Instructions for the task —
Both the line below containing "B6 fold owner r03, referee ref-4." and the line containing "(u/v cover of", along with every line between them, should be repeated exactly; no other line belongs in the answer.

Start of Task input

import Literature.MathematicalPhysics.QuantumFieldTheory.Balaban1983to89.B6Prop22DerivMultiLevelBoxL0
import Literature.MathematicalPhysics.QuantumFieldTheory.Balaban1983to89.B6Ineq243AdjTwoLevelBoxL0
import Literature.MathematicalPhysics.QuantumFieldTheory.Balaban1983to89.B6Ineq243TwoLevelBoxL0
import Literature.MathematicalPhysics.QuantumFieldTheory.Balaban1983to89.B6Prop22AdjTwoLevelBox
import Literature.MathematicalPhysics.QuantumFieldTheory.Balaban1983to89.B6Prop22AdjMultiLevelBox

/-!
# `Balaban1983to89.B6Prop22AdjMultiLevelBoxL0` — LEVEL-0 TWIN (programme G-F3′-L0, director-ym LINE №27 / UV3-NODE §24.5; plan `lit-balaban-r03/G-F3L0-PLAN.md`) of `B6Prop22AdjMultiLevelBox`:
the same declarations, SAME NAMES AND STATEMENTS, for nested families WITH print's region `Λ₀ = T ∖ Ω₁` ADMITTED (structures
`B6MultiLevelBoxOperatorL0.Domains` / `B6MultiLevelTorusOperatorL0.TDomains`: levels `0, …, k`, the level-`0` block a single site, `Q′₀ = id`,
finite weight `a₀` — print p.225 (2.14) «Σ_{j=0}^k … (Q′₀λ)(x) = λ(x), x ∈ Λ₀», p.229 «taking a sequence (2.1) … smallest possible domains B^j(Λ_j),
and considering the operator Δ_a defined by (2.19), (2.20) for this sequence»).  Every `D`-free object is the lineage's, consumed BY NAME; no existing
module is touched; no fact is minted.  Unit `lit-balaban-p21` (packet S-B owner, p21 gen 26; port tooling by r03 gen 36); B6 fold owner r03; referee ref-4.  THE TWIN'S DOCUMENTATION FOLLOWS
VERBATIM (its «levels 1 … k» / «Ω₁ = X» sentences describe the twin; here `j` runs from `0` and `Ω₁` may be a proper subset).

# `Balaban1983to89.B6Prop22AdjMultiLevelBox` — [B6] PROPOSITION 2.2, THIRD ENTRY OF (2.67) (`|G′∇^{η*}λ|`), FOR THE
GENUINE `k`-LEVEL OPERATOR `G′ = Δ′_a^{−1}` ON A BOX: `|(G′∇^{η*}λ)(x)| ≤ O(1)L^jη·e^{−½δ₀d(y,y′)}|λ|`, `x ∈ B^j(y)`,
`supp λ ⊂ B^{j′}(y′)` — by the printed route in TRANSPOSED form: the left fixed point `G′∂* = G′₀ᵀ∂* + Rᵀ(G′∂*)`
(symmetry of `Δ′_a`), conjugated by the level weights `L^{j(x)}`, the column smallness of `R` ((2.44)/(2.49) on the
weighted `ℓ¹`, [3] method) and the chain of Lemma 2.1 (file 9 of the multi-level parametrix; no existing module is
touched; no fact is minted)

FRAMING (verbatim cell line):
statement-level skeleton of published theorems with citation tags; proofs where landed; nothing here is a claim about the Yang–Mills mass gap

Source under audit (cell pub-balaban / lit-balaban): T. Bałaban, *Propagators and renormalization transformations for
lattice gauge theories. II*, Commun. Math. Phys. **96** (1984) 223–250 [`Balaban1984PropagatorsII`, "B6"], p. 234
[PDF 12] (2.64)–(2.67), Proposition 2.2; p. 230 [PDF 8] (2.43)–(2.44); p. 232 [PDF 10] (2.49)–(2.51) (renders
`run/shared/lean/pub/pub-balaban/b2b-balaban-ref1/pages/1984-cmp96-propagators-rt-II/…-p008/p010/p012-x2.png`, read as
images this generation).  Unit `lit-balaban-p21` (Phase-2 proof seat p21 gen 10), HOME `run/shared/lean/pub/lit-balaban/`,
B6 fold owner r03, referee ref-4.

## WHAT IS PRINTED (p. 234, verbatim up to notation)

«**Proposition 2.2.** If we have (2.1), (2.2) and M is sufficiently large, then the operator G′ = Δ′_a^{−1} (a = 1)
satisfies the inequalities |(G′λ)(x)|, |(∇^η_xG′λ)(x)|, |(G′∇^{η*}λ)(x)|, … ≤ O(1)[(L^jη)², L^jη, L^jη, …]·
e^{−½δ₀d(y,y′)}|λ|, x ∈ B^j(y) …, y ∈ Λ_j, supp λ ⊂ B^{j′}(y′), y′ ∈ Λ_{j′}. (2.67)»; p. 230 (2.43) lists
`|(G′(□)∇^{η*}λ)(x)|` among the cube estimates proved by the method of [3].

## WHAT THIS FILE CERTIFIES (kernel-checked; setting of files 1–6)

For the genuine `k`-level operator `Δ′_a = mlOp` of a nested family `D : Domains d ℓ M_h k P R` on the box, `G′ = gml`,
`G′₀ = gZeroML`, `R = rML` (u/v cover of file 2), `𝔅`/`blkOf`/`d` of `geom D` (file 4), `∂_μ = dMat` (file 6):
* §1 tools of the majorant calculus: the LEFT convolution `Σ_{y″}e^{−(1−α)δ₀d(y,y″)}e^{−δ₀d(y″,y′)} ≤ c·e^{−(1−α)δ₀d(y,y′)}`
  ((2.54) + (2.61) at `y′`, `d` symmetric), the identity majorant, row scaling by a block function, row sums from a
  majorant;
* §2 the symmetry `G′ᵀ = G′` and the TRANSPOSED fixed point of (2.38)/(2.50) for `T = G′∂*_μ := G′·∂_μᵀ`:
  `T = G′₀ᵀ∂_μᵀ + RᵀT` (`fixedPoint_transpose`), and its conjugate by `Λ = diag(L^{j(x)})`:
  `T̃ = T̃₀ + S·T̃`, `T̃ = Λ^{−1}T`, `T̃₀ = Λ^{−1}G′₀ᵀ∂ᵀ`, `S = Λ^{−1}RᵀΛ`;
* §3 **THE MAJORANT OF `S`**: `θ′·e^{−δd/(d+1)}` with `θ′ = K′/M_h` — the column `x` of a cube term
  `K_□(h_□)G′(□)v_□` is `v_□(x)·(−K_□(h_□)·(row x of G′(□)))` (`E_□`, `G′(□)` symmetric, `K(h)ᵀ = −K(h)`), its
  weighted `ℓ¹` is `O(1/M)` by the three terms of (2.40) (`B6Prop22AdjTwoLevelBox.wsum_kComm_le` with the rows (2.43)₁
  and the bond sums `B6Ineq243AdjTwoLevelBox.ineq243_twoLevel_dstar_roww` of `G′(□)`), the levels of two sites of one
  cube differ by at most one (`L^{j(z)−j(x)} ≤ L`), the support distance read from `d`, finite overlap;
* §4 **THE MAJORANT OF `T̃₀`**: `A·e^{−δd/(d+1)}` — summation by parts on the column, the product rule
  `∂*_z(G′(□)(x,z)h_□(z))`, the bond sums of `G′(□)∂*` and the rows of `G′(□)` times `|∂h_□| ≤ (d+1)D₁/L^{j_□}`,
  lattice-unit factors `L^{2i_□}/L^{j(x)} ≤ L^{i_□}·1`;
* §5 **PROPOSITION 2.2, THIRD ENTRY, FOR THE GENUINE `k`-LEVEL OPERATOR** `prop22_third_multiLevelBox`: there are
  `δ₀, C, M₀ > 0`, `N₀ ≥ 1` such that for every `k`, `M_h ≥ 3` with `L·M_h ≥ M₀`, `R ≥ 2L` with `RM ≥ N₀ + 1`, volume,
  nested family `D`, weights in the windows with `a_{i+1} = aNext ℓ a_i c_i`, and axis `μ`:
  `|(G′∂_μᵀλ)(x)| ≤ C·L^{j}·e^{−½δ₀d(y,y′)}|λ|` (`HasMajorant (blkOf D) (toLin' (gml * (dMat μ)ᵀ))`) — `1 − S` is
  invertible by its row sums (`B6Prop23Chain.isUnit_one_sub`), `U = (1 − S)^{−1} = 1 + U·S` gets its majorant from the
  chain `B6Prop23Chain.majorant_of_fixedPoint_266W` with `G₀ = 1`, `T̃ = U·T̃₀` by the left convolution, `T = ΛT̃`.

## HONEST SCOPE

As files 1–8: levels `1 … k` on a Neumann box, `m² = 0`, asymmetric partition, `M_h ≥ 3`; lattice units (`∂ᵀ = η∇^{η*}`
up to the sign convention of the adjoint difference; `L^{j}` for «L^jη»); the (2.61)-constant is the `L`-dependent
series constant of `B6Ineq261LevelGap`; «M sufficiently large» here is `M_h ≥ M₀/L` with `M₀` depending on `L`
(stated as `M₀ ≤ L·M_h`); constants existential.  Nothing is inferred from the manuscript: every step is kernel-checked.
-/

namespace Literature.MathematicalPhysics.QuantumFieldTheory.Balaban1983to89.B6Prop22AdjMultiLevelBoxL0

End of Task input

Reply to the exercise —
B6 fold owner r03, referee ref-4.

## WHAT IS PRINTED (p. 234, verbatim up to notation)

«**Proposition 2.2.** If we have (2.1), (2.2) and M is sufficiently large, then the operator G′ = Δ′_a^{−1} (a = 1)
satisfies the inequalities |(G′λ)(x)|, |(∇^η_xG′λ)(x)|, |(G′∇^{η*}λ)(x)|, … ≤ O(1)[(L^jη)², L^jη, L^jη, …]·
e^{−½δ₀d(y,y′)}|λ|, x ∈ B^j(y) …, y ∈ Λ_j, supp λ ⊂ B^{j′}(y′), y′ ∈ Λ_{j′}. (2.67)»; p. 230 (2.43) lists
`|(G′(□)∇^{η*}λ)(x)|` among the cube estimates proved by the method of [3].

## WHAT THIS FILE CERTIFIES (kernel-checked; setting of files 1–6)

For the genuine `k`-level operator `Δ′_a = mlOp` of a nested family `D : Domains d ℓ M_h k P R` on the box, `G′ = gml`,
`G′₀ = gZeroML`, `R = rML` (u/v cover of file 2), `𝔅`/`blkOf`/`d` of `geom D` (file 4), `∂_μ = dMat` (file 6):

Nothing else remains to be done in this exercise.